By Harry Mottram: One of the UK’s most famous firms has entered administration with little hope of finding a buyer or of staff and suppliers being paid. With a history dating back more than 200 years Royal Stafford in Burslem is known for its cream-coloured earthenware and tableware but has seen orders all but dry up. It’s also on the UK manufacturers that doesn’t outsource to contractors abroad. Stoke-on-Trent is known for its which once created thousands of jobs in the area due to readily available deposits of clay and other materials, good transport links from canals to motorways and finally coal mines in Staffordshire which produced the fuel to fire the kilns. Royal Stafford is the latest pottery to close after Dudson collapsed five years ago and Johnsons Tiles in 2024 also closed.

The reasons for the crisis in the potteries in what Arnold Bennett described in his novels The Five Towns is a mixture of reasons from cheaper imports, higher energy costs, changing tastes in tableware and hikes in interest rates which have added to debt repayments. The closure saw the 83 staff fired unceremoniously as without warning they were told on the tannoid system to go home as redundancy letters were handed out. Robert Morley of the GMB union told the BBC: “I wasn’t working that day. But I got a phone call that said everyone’s been told to get their stuff and get home. They could have let us know, but we got nothing. No information, nothing. We knew we was struggling, but for the receivers to go and to shut the gates – terrible. I jumped in my car and drove straight up there. But by the time I got there, a lot of the members had gone.”

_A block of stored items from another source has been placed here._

import Mathlib
import Summits.ValiantsHypothesis.ValiantsHypothesis.Theorems.LiouvilleSarnakLiouvilleCutRankStrayRows
import Summits.ValiantsHypothesis.ValiantsHypothesis.Theorems.LiouvilleSarnakLiouvilleCutRankOneScaleWindowEmbedding
import Summits.ValiantsHypothesis.ValiantsHypothesis.Theorems.LiouvilleSarnakDigitalBilinearLiouvilleRectanglesLowCols

/-!
# Route LiouvilleSarnak — crux `LiouvilleCutRank` (stmt-ValiantsHypothesis-14775):
# stray-row / stray-column WINDOWS — the new unconditional class at every level

`Theorems/LiouvilleSarnakLiouvilleCutRankStrayRows.lean` (`StrayRows.le_rank_of_topRows`): a balanced cut
at level `n₁ ≥ n₀(W, k)` whose TOP `n₁ - k` positions are row bits has rank `≥ W`.  This file adds the
two symmetric / transferred forms:

* `le_rank_of_topCols` — the same with COLUMN bits on top (transpose: the cut with rows and columns
  exchanged has the transposed matrix, `Rectangles.cutNumber_swap`, and `rank Aᵀ = rank A`).
* ★ `le_rank_of_strayWindow` — at EVERY level `n`: if a cut `π` of `2n` positions has a balanced window
  `s, …, s + 2n₁ - 1` (`n₁ ≥ n₀(W, k)`) whose top `n₁ - k` positions are all row bits, or all column
  bits, then `rank M_π ≥ W` (window embedding `OneScale.rank_inducedCut_le`).  With `k = 0` this is the
  aligned / anti-aligned window theorem of `Theorems/LiouvilleSarnakCutRankAlignedWindow.lean`; for
  `k ≥ 1` the `k` stray letters of the window may sit anywhere in its lower `n₁ + k` positions.

Honest framing: unconditional enlargement of the solved class of the OPEN crux `LiouvilleCutRank`; the
crux for general cuts, `DigitalBilinearLiouville` and `AlgebraicSarnak` stay OPEN, and nothing here
bears on VP versus VNP.  No definitions. [cite: Coons2011, Theorem 1.5]
-/

-- the directory `ValiantsHypothesis/ValiantsHypothesis` repeats the summit name (tree layout)
set_option linter.dupNamespace false

namespace Summit.ValiantsHypothesis.ValiantsHypothesis.Theorems.LiouvilleSarnakLiouvilleCutRank.StrayRows

open ArithmeticFunction

open Summit.ValiantsHypothesis.ValiantsHypothesis.Theorems.LiouvilleSarnakLiouvilleCutRank.OneScale
  (exists_inducedCut rank_inducedCut_le)
open Summit.ValiantsHypothesis.ValiantsHypothesis.Theorems.LiouvilleSarnakDigitalBilinearLiouville.Rectangles
  (cutNumber_swap)

/-- **Column bits on top.**  For all `W, k` there is `n₀` such that every balanced cut `π₁` at level
`n₁ ≥ n₀` whose positions `≥ n₁ + k` are all COLUMN bits has rank `≥ W` (transpose of
`le_rank_of_topRows`). [cite: Coons2011, Theorem 1.5] -/
theorem le_rank_of_topCols (W k : ℕ) : ∃ n₀ : ℕ, ∀ n₁ : ℕ, n₀ ≤ n₁ →
    ∀ π₁ : Fin n₁ ⊕ Fin n₁ ≃ Fin (2 * n₁),
      (∀ j : Fin (2 * n₁), n₁ + k ≤ (j : ℕ) → (π₁.symm j).isRight = true) →
      W ≤ (Matrix.of fun r c : Fin n₁ → Bool =>
        (((liouville (Nat.ofBits (fun j : Fin (2 * n₁) => Sum.elim r c (π₁.symm j)) + 1) : ℤ) :
          ℂ))).rank := by
  obtain ⟨n₀, hn₀⟩ := le_rank_of_topRows W k
  refine ⟨n₀, fun n₁ hn₁ π₁ htop => ?_⟩
  set π' : Fin n₁ ⊕ Fin n₁ ≃ Fin (2 * n₁) := (Equiv.sumComm (Fin n₁) (Fin n₁)).trans π₁ with hπ'
  have htop' : ∀ j : Fin (2 * n₁), n₁ + k ≤ (j : ℕ) → (π'.symm j).isLeft = true := by
    intro j hj
    rw [hπ', Equiv.symm_trans_apply, Equiv.sumComm_symm, Equiv.sumComm_apply, Sum.isLeft_swap]
    exact htop j hj
  have key := hn₀ n₁ hn₁ π' htop'
  have hT : (Matrix.of fun r c : Fin n₁ → Bool =>
      (((liouville (Nat.ofBits (fun j : Fin (2 * n₁) => Sum.elim r c (π'.symm j)) + 1) : ℤ) :
        ℂ))) =
      (Matrix.of fun r c : Fin n₁ → Bool =>
        (((liouville (Nat.ofBits (fun j : Fin (2 * n₁) => Sum.elim r c (π₁.symm j)) + 1) : ℤ) :
          ℂ))).transpose := by
    ext c r
    rw [Matrix.transpose_apply, Matrix.of_apply, Matrix.of_apply, hπ', cutNumber_swap]
  rw [hT, Matrix.rank_transpose] at key
  exact key

/-- ★ **Stray windows, at every level.**  For all `W, k` there is `n₀` such that for every `n₁ ≥ n₀`,
every level `n`, every cut `π` of the `2n` positions and every window `s, …, s + 2n₁ - 1 < 2n`
containing exactly `n₁` row bits whose top `n₁ - k` positions are all row bits — or all column
bits — one has `rank M_π ≥ W` (the induced cut of the window has rank `≥ W` by `le_rank_of_topRows` /
`le_rank_of_topCols`, and embeds by `OneScale.rank_inducedCut_le`). [cite: Coons2011, Theorem 1.5] -/
theorem le_rank_of_strayWindow (W k : ℕ) : ∃ n₀ : ℕ, ∀ n₁ : ℕ, n₀ ≤ n₁ →
    ∀ (n : ℕ) (π : Fin n ⊕ Fin n ≃ Fin (2 * n)) (s : ℕ), s + 2 * n₁ ≤ 2 * n →
      Nat.count (fun k' => (if h : s + k' < 2 * n then (π.symm ⟨s + k', h⟩).isLeft else false) = true)
        (2 * n₁) = n₁ →
      ((∀ j : Fin (2 * n), s + (n₁ + k) ≤ (j : ℕ) → (j : ℕ) < s + 2 * n₁ → (π.symm j).isLeft = true) ∨
       (∀ j : Fin (2 * n), s + (n₁ + k) ≤ (j : ℕ) → (j : ℕ) < s + 2 * n₁ → (π.symm j).isRight = true)) →
      W ≤ (Matrix.of fun r c : Fin n → Bool =>
        (((liouville (Nat.ofBits (fun j : Fin (2 * n) => Sum.elim r c (π.symm j)) + 1) : ℤ) :
          ℂ))).rank := by
  obtain ⟨n₀, hn₀⟩ := le_rank_of_topRows W k
  obtain ⟨n₀', hn₀'⟩ := le_rank_of_topCols W k
  refine ⟨max n₀ n₀', fun n₁ hn₁ n π s hs hcount htop => ?_⟩
  set w : ℕ → Bool := fun k' => if h : k' < 2 * n then (π.symm ⟨k', h⟩).isLeft else false with hw
  have hw' : ∀ j : Fin (2 * n), s ≤ (j : ℕ) → (j : ℕ) < s + 2 * n₁ → w j = (π.symm j).isLeft :=
    fun j _ _ => by simp [hw, j.isLt]
  have hcount' : Nat.count (fun k' => w (s + k') = true) (2 * n₁) = n₁ := by
    simpa [hw] using hcount
  obtain ⟨π₁, hπ₁⟩ := exists_inducedCut n₁ s w hcount'
  have hemb := rank_inducedCut_le n₁ n π w s hs hw' π₁ hπ₁
  refine le_trans ?_ hemb
  -- the induced cut has its top `n₁ - k` positions all rows, resp. all columns
  have hwin : ∀ k' : Fin (2 * n₁), (π₁.symm k').isLeft = (π.symm ⟨s + k', by omega⟩).isLeft := by
    intro k'
    rw [hπ₁ k', hw]
    simp only
    rw [dif_pos (by omega)]
  rcases htop with htop | htop
  · refine hn₀ n₁ (le_of_max_le_left hn₁) π₁ fun j hj => ?_
    rw [hwin j]
    exact htop ⟨s + j, by omega⟩ (by show s + (n₁ + k) ≤ s + (j : ℕ); omega)
      (by show s + (j : ℕ) < s + 2 * n₁; omega)
  · refine hn₀' n₁ (le_of_max_le_right hn₁) π₁ fun j hj => ?_
    have h1 := htop ⟨s + j, by omega⟩ (by show s + (n₁ + k) ≤ s + (j : ℕ); omega)
      (by show s + (j : ℕ) < s + 2 * n₁; omega)
    have h2 := hwin j
    -- isRight = !isLeft
    rw [← Sum.not_isLeft, h2, Sum.not_isLeft]
    exact h1

end Summit.ValiantsHypothesis.ValiantsHypothesis.Theorems.LiouvilleSarnakLiouvilleCutRank.StrayRows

ICSM understands that the staff were left without the last two weeks of pay meaning they would need to claim statutory redundancy pay through the receiver from the Government. Ian Carrotte of ICSM said it was no way to treat staff and he said it did not bode well for suppliers. He said: “The pottery industry has been in decline for decades but there are new markets for the business and traditional manufacturers like Royal Stafford failed to diversify. They were also squeezed by accumulating costs from everything from a bad Brexit deal, to higher transport and fuel costs to the autumn budget which pushed up staffing costs.”

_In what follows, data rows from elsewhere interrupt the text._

/-- A torus operator is REFLECTION SYMMETRIC if it is invariant under every multi-reflection `σ_S` (equivalently under every block-face reflection `σ_κ`).
[cite: King1986, §4 p.670] -/
def IsReflSymm (A : Matrix (Tor (dblPer n)) (Tor (dblPer n)) ℝ) : Prop :=
  ∀ (S : Finset (Fin (d + 1))) (x y : Tor (dblPer n)), A (torReflS (dblPer n) S x) (torReflS (dblPer n) S y) = A x y

omit hn in
/-- Invariance under the single reflections `σ_κ` suffices. [folklore] -/
theorem isReflSymm_of_torRefl {A : Matrix (Tor (dblPer n)) (Tor (dblPer n)) ℝ}
    (h : ∀ (κ : Fin (d + 1)) (x y : Tor (dblPer n)), A (torRefl (dblPer n) κ x) (torRefl (dblPer n) κ y) = A x y) : IsReflSymm n A := by
  intro S
  induction S using Finset.induction_on with
  | empty => intro x y; rw [torReflS_empty, torReflS_empty]
  | insert κ S hκ ih => intro x y; rw [torReflS_insert (dblPer n) hκ, torReflS_insert (dblPer n) hκ, h, ih]

omit hn in
/-- King's `B = c(−Δ)+m²` is reflection symmetric. [cite: King1986, (2.13) p.653, §4 p.670] -/
theorem isReflSymm_lapF (c m2 : ℝ) : IsReflSymm n (lapF (dblPer n) c m2) :=
  isReflSymm_of_torRefl n fun κ x y => lapF_torRefl κ c m2 x y

/-- `B⁻¹` is reflection symmetric. [cite: King1986, (2.17) p.653] -/
theorem isReflSymm_lapF_inv (c m2 : ℝ) : IsReflSymm n (lapF (dblPer n) c m2)⁻¹ :=
  fun S x y => lapF_inv_torReflS (dblPer n) c m2 S x y

/-- The inverse of a reflection-symmetric matrix is reflection symmetric. [folklore] -/
theorem IsReflSymm.inv {A : Matrix (Tor (dblPer n)) (Tor (dblPer n)) ℝ} (hA : IsReflSymm n A) : IsReflSymm n A⁻¹ := by
  intro S x y
  exact inv_apply_equiv_of_invariant (Function.Involutive.toPerm (torReflS (dblPer n) S) (torReflS_torReflS (dblPer n) S)) (fun x' y' => hA S x' y') x y

/-- Products of reflection-symmetric matrices are reflection symmetric. [folklore] -/
theorem IsReflSymm.mul {A B : Matrix (Tor (dblPer n)) (Tor (dblPer n)) ℝ} (hA : IsReflSymm n A) (hB : IsReflSymm n B) : IsReflSymm n (A * B) := by
  intro S x y
  simp only [Matrix.mul_apply]
  calc ∑ w, A (torReflS (dblPer n) S x) w * B w (torReflS (dblPer n) S y)
      = ∑ w, A (torReflS (dblPer n) S x) (torReflS (dblPer n) S w) * B (torReflS (dblPer n) S w) (torReflS (dblPer n) S y) :=
        (Equiv.sum_comp (Function.Involutive.toPerm (torReflS (dblPer n) S) (torReflS_torReflS (dblPer n) S)) _).symm
    _ = ∑ w, A x w * B w y := Finset.sum_congr rfl fun w _ => by rw [hA, hB]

A Royal Stafford spokesman said: “It is with great sadness that the directors announce the closure of RST Limited, which trades as Royal Stafford, with immediate effect. The company has faced a dramatic reduction in orders in recent months and coupled with the increase in energy prices this has left it unable to afford to continue to trade. The company has traded as a manufacturer and retailer of tableware from its Burslem factory since 2007, when its current owners bought the business and assets of Royal Stafford Tableware Limited.”